Here, we examined the therapeutic utility of EC359 in improving the efficacy of HDACi in TNBC models. Our results showed that multiple HDACi that are currently in clinical trials induce expression of LIFR which compromise the efficacy of HDACi treatment. Utilizing LIFR knockout cell lines, we provided genetic evidence on the essential role of LIFR in HDACi-mediated aberrant activation of oncogenic/survival signaling pathways. Using in vitro and in vivo models, we demonstrated the synergistic effect of EC359 + HDACi combination therapy. Mechanistically, EC359 inhibited HDACi induced LIFR oncogenic signaling pathways.
Results
HDACi treatment induces LIFR expression
A recent study using whole-genome microarray discovered that HDACi (vorinostat) treatment induces expression of LIFR which reduces the efficacy of HDACi therapy15. We tested the generality of this finding by treating TNBC cells with four different HDACi (vorinostat, panobinostat, romidepsin, and givinostat) which are currently in clinical trials. Western blotting results using five different TNBC cells confirmed that treatment with all four HDACi indeed induced expression of LIFR (Fig. 1a and Supplementary Data Fig. 1a). RT-qPCR assays confirmed upregulation of LIFR mRNA expression (Fig. 1b). Further, HDACi induced LIFR expression is functional as measured by its downstream activation of STAT3 phosphorylation (Fig. 1a and Supplementary Fig. 1a) and STAT3-Luc reporter activity (Fig. 1c).

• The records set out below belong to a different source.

import Summits.AtomisticToContinuum.BoseEinsteinCondensation.Theorems.BlockLatticeFSumBlockCondensationCellNEngine
import Summits.AtomisticToContinuum.BoseEinsteinCondensation.Theorems.BlockLatticeFSumBlockCondensationFloorBudget
import HarnessLib

/-!
# `BlockCondensation` (stmt-AtomisticToContinuum-13595), P3: `F♭₊ ⟸ CellNEngine`
# (decomp-a2c · hand-1 g9; memo `CARRIER-CHANGE-13595-P1.md` §3)

The positive-scattering-length half `CellNBudgetBlockFloorPos` (F♭₊) of the boundary-condition-free
block floor beneath `BlockCondensation` follows from the cellN-carrier engine `CellNEngine` (P1's
target, the deterministic budget-form floor inequality `natCast_le_sum_occupation_add_budget`
re-typed over a `C¹` Bose-symmetric `ψ` normalised on `[0,L)^{3N}`) by the parameter block of the
tree's Dirichlet theorem `floor_of_scatteringLength_pos_sharp` (`BoseGasSubcellCondensationSharp.lean`)
run BOX-UNIFORMLY: density `ρ := N/L³ ≤ ρ₀`, scale `s := L/K` in the GP window
`A/√ρ ≤ s ≤ 2A/√ρ`, NO Dyson upper bound (`C_u := 0`: the budget `(4πa + τ)ρN` is a hypothesis of
F♭), slack `τ := min (4πa) (η/(16 C₄ A²))` (so that `8C₄A²τ ≤ η/2` and `τ ≤ 4πa`) — with the
proportional slack the only particle threshold of the Dirichlet proof disappears
(`floorBudget_le_of_slack`), so `N₀ = 1`.  Cell classification, `good`/low/high bookkeeping,
LSSY Lemma 5.2 per good cell (`locLowerBound_neumann`), Thm 2.4 Neumann + superadditivity per high
cell, Lemma 4.1 (`LSSY2005_lemma41_holds`), `occupation_bookkeeping`, `floorParams_eventually`,
`floorBudgetSum_eventually_le` are used verbatim from the tree.
Main theorem: `cellNBudgetBlockFloorPos_of_engine : CellNEngine → CellNBudgetBlockFloorPos`.
No definitions, no `sorry`.
-/

noncomputable section

open MeasureTheory Filter Set Metric
open scoped ENNReal NNReal Topology BigOperators

namespace Summit.AtomisticToContinuum.BoseEinsteinCondensation.Theorems.BlockCondensationFloorPos

open Literature.MathematicalPhysics.QuantumManyBody.BoseGas
open BlockCondensationCellNEngine (CellNEngine CellNBudgetBlockFloorPos)

/-- `(L/K)`-bookkeeping: with `s = L/K` and `ρ = N/L³`, `N/K³ = ρ s³`. [folklore] -/
theorem div_cube_eq_rho_mul_cube {N L s : ℝ} {K : ℕ} (hK : 0 < K) (hL : 0 < L)
    (hKs : (K : ℝ) * s = L) :
    N / (((K ^ 3 : ℕ) : ℝ)) = N / L ^ 3 * s ^ 3 := by
  have hKr : (0 : ℝ) < K := by exact_mod_cast hK
  have hs : s ≠ 0 := by
    rintro rfl
    rw [mul_zero] at hKs
    linarith
  subst hKs
  push_cast
  field_simp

We next determined the expression of LIFR ligands in TNBC cells. Western blot analysis confirmed expression of LIF in TNBC model cells (Fig. 1d). Further, RT-qPCR assays showed that TNBC cells also express other LIFR ligands, specifically OSM and CNTF (Supplementary Fig. 1b). In addition, gp130 which functions as a co-receptor of LIFR is also expressed in TNBC cells (Supplementary Fig. 1b) and HDACi treatment did not alter its expression (Supplementary Fig. 1c). Collectively, these findings confirmed that HDACi aberrantly activates the expression of LIFR and abundant expression of LIFR ligands in TNBC cells may contribute to autocrine signaling via LIFR.

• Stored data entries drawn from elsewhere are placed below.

open _root_.MeasureTheory
open Literature.MathematicalPhysics.QuantumFieldTheory.Balaban1983to89
open Literature.MathematicalPhysics.QuantumFieldTheory.Balaban1983to89.AveragingRT (axialAvg pathProd line offBond line_ne_offBond)
open Literature.MathematicalPhysics.QuantumFieldTheory.Balaban1983to89.GaugeField (plaqHol)

/-! ## §1 `dist1` bookkeeping (the interface identities of `GaugeGroup` only) -/

section Dist

variable {G : Type*} [GaugeGroup G]

/-- `|ab(a′b′)⁻¹ − 1| ≤ |aa′⁻¹ − 1| + |bb′⁻¹ − 1|` (conjugation invariance + subadditivity of `dist1`). [folklore] -/
theorem dist1_mul_mul_inv_le (a b a' b' : G) : dist1 (a * b * (a' * b')⁻¹) ≤ dist1 (a * a'⁻¹) + dist1 (b * b'⁻¹) := by
  have h : a * b * (a' * b')⁻¹ = (a * (b * b'⁻¹) * a⁻¹) * (a * a'⁻¹) := by group
  rw [h]
  calc dist1 ((a * (b * b'⁻¹) * a⁻¹) * (a * a'⁻¹)) ≤ dist1 (a * (b * b'⁻¹) * a⁻¹) + dist1 (a * a'⁻¹) :=
        GaugeGroup.dist1_mul_le _ _
    _ = dist1 (b * b'⁻¹) + dist1 (a * a'⁻¹) := by rw [GaugeGroup.dist1_conj]
    _ = dist1 (a * a'⁻¹) + dist1 (b * b'⁻¹) := add_comm _ _

/-- `|a⁻¹(a′⁻¹)⁻¹ − 1| = |aa′⁻¹ − 1|`. [folklore] -/
theorem dist1_inv_mul_inv_inv (a a' : G) : dist1 (a⁻¹ * (a'⁻¹)⁻¹) = dist1 (a * a'⁻¹) := by
  have h : a⁻¹ * (a'⁻¹)⁻¹ = a⁻¹ * (a * a'⁻¹)⁻¹ * a⁻¹⁻¹ := by group
  rw [h, GaugeGroup.dist1_conj, GaugeGroup.dist1_inv]

/-- `|y − 1| ≤ |xy⁻¹ − 1| + |x − 1|`. [folklore] -/
theorem dist1_le_dist1_mul_inv_add' (x y : G) : dist1 y ≤ dist1 (x * y⁻¹) + dist1 x := by
  have h : y = (x * y⁻¹)⁻¹ * x := by group
  conv_lhs => rw [h]
  calc dist1 ((x * y⁻¹)⁻¹ * x) ≤ dist1 (x * y⁻¹)⁻¹ + dist1 x := GaugeGroup.dist1_mul_le _ _
    _ = dist1 (x * y⁻¹) + dist1 x := by rw [GaugeGroup.dist1_inv]

variable {P : Params} {j : ℕ}

/-- Plaquette variables of two configurations whose bond variables are `δ`-close are `4δ`-close: `|U(∂p)U₀(∂p)⁻¹ − 1| ≤ 4δ`. [folklore] -/
theorem dist1_plaqHol_mul_inv_le (U U₀ : GaugeField P j G) (p : Plaq P j) {δ : ℝ}
    (h : ∀ b, dist1 (U b * (U₀ b)⁻¹) ≤ δ) : dist1 (plaqHol U p * (plaqHol U₀ p)⁻¹) ≤ 4 * δ := by
  unfold plaqHol
  set e1 : PBond P j := ⟨p.src, p.μ⟩
  set e2 : PBond P j := ⟨p.src.shift p.μ, p.ν⟩
  set e3 : PBond P j := ⟨p.src.shift p.ν, p.μ⟩
  set e4 : PBond P j := ⟨p.src, p.ν⟩
  calc dist1 (U e1 * U e2 * (U e3)⁻¹ * (U e4)⁻¹ * (U₀ e1 * U₀ e2 * (U₀ e3)⁻¹ * (U₀ e4)⁻¹)⁻¹)
      ≤ dist1 (U e1 * U e2 * (U e3)⁻¹ * (U₀ e1 * U₀ e2 * (U₀ e3)⁻¹)⁻¹) + dist1 ((U e4)⁻¹ * ((U₀ e4)⁻¹)⁻¹) :=
        dist1_mul_mul_inv_le _ _ _ _
    _ ≤ (dist1 (U e1 * U e2 * (U₀ e1 * U₀ e2)⁻¹) + dist1 ((U e3)⁻¹ * ((U₀ e3)⁻¹)⁻¹)) + dist1 ((U e4)⁻¹ * ((U₀ e4)⁻¹)⁻¹) :=
        add_le_add (dist1_mul_mul_inv_le _ _ _ _) le_rfl
    _ ≤ ((dist1 (U e1 * (U₀ e1)⁻¹) + dist1 (U e2 * (U₀ e2)⁻¹)) + dist1 ((U e3)⁻¹ * ((U₀ e3)⁻¹)⁻¹)) +
          dist1 ((U e4)⁻¹ * ((U₀ e4)⁻¹)⁻¹) :=
        add_le_add (add_le_add (dist1_mul_mul_inv_le _ _ _ _) le_rfl) le_rfl
    _ = dist1 (U e1 * (U₀ e1)⁻¹) + dist1 (U e2 * (U₀ e2)⁻¹) + dist1 (U e3 * (U₀ e3)⁻¹) + dist1 (U e4 * (U₀ e4)⁻¹) := by
        rw [dist1_inv_mul_inv_inv, dist1_inv_mul_inv_inv]
    _ ≤ δ + δ + δ + δ := by gcongr <;> exact h _
    _ = 4 * δ := by ring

HDACi-mediated STAT3 activation requires the presence of LIFR
To confirm the direct role of LIFR in HDACi-mediated activation of STAT3, we knocked out (KO) the expression of LIFR using the CRISPR/Cas9 system and then treated cells with HDACi. LIFR-KO substantially reduced the induction of STAT3 phosphorylation mediated by HDACi (Fig. 1d). In MTT cell viability assays, LIFR-KO increased the potency of HDACi in reducing cell viability (Fig. 1e). Further, in colony formation assays, LIFR-KO enhanced the ability of HDACi to reduce the cell survival of TNBC cells (Fig. 1f). Collectively, these results suggest that HDACi-mediated STAT3 activation requires the presence of LIFR.
LIFR inhibitor EC359 synergizes with HDACi to decrease TNBC cell viability
We examined whether treatment with EC359 enhances the therapeutic potency of HDACi on TNBC cells using MTT cell viability assays. As shown in Fig. 2a and Supplementary Fig. 2a, b, addition of EC359 enhanced the potency of HDACi in reducing cell viability compared to HDACi as monotherapy. Results showed that the combination index (CI) values were <1 in all the three HDACi combinations tested and confirmed that the combination therapy was synergistic. We also compared the utility of STAT3 inhibitor (NSC 74859) in combination with HDACi. Results indicated that STAT3 inhibitor mediated reduction in cell viability of TNBC cells requires µM concentrations and is not synergistic to HDACi (Supplementary Fig. 3a, b). On the contrary, EC359 at nM concentrations is synergistic to HDACi in reducing cell viability of TNBC cells.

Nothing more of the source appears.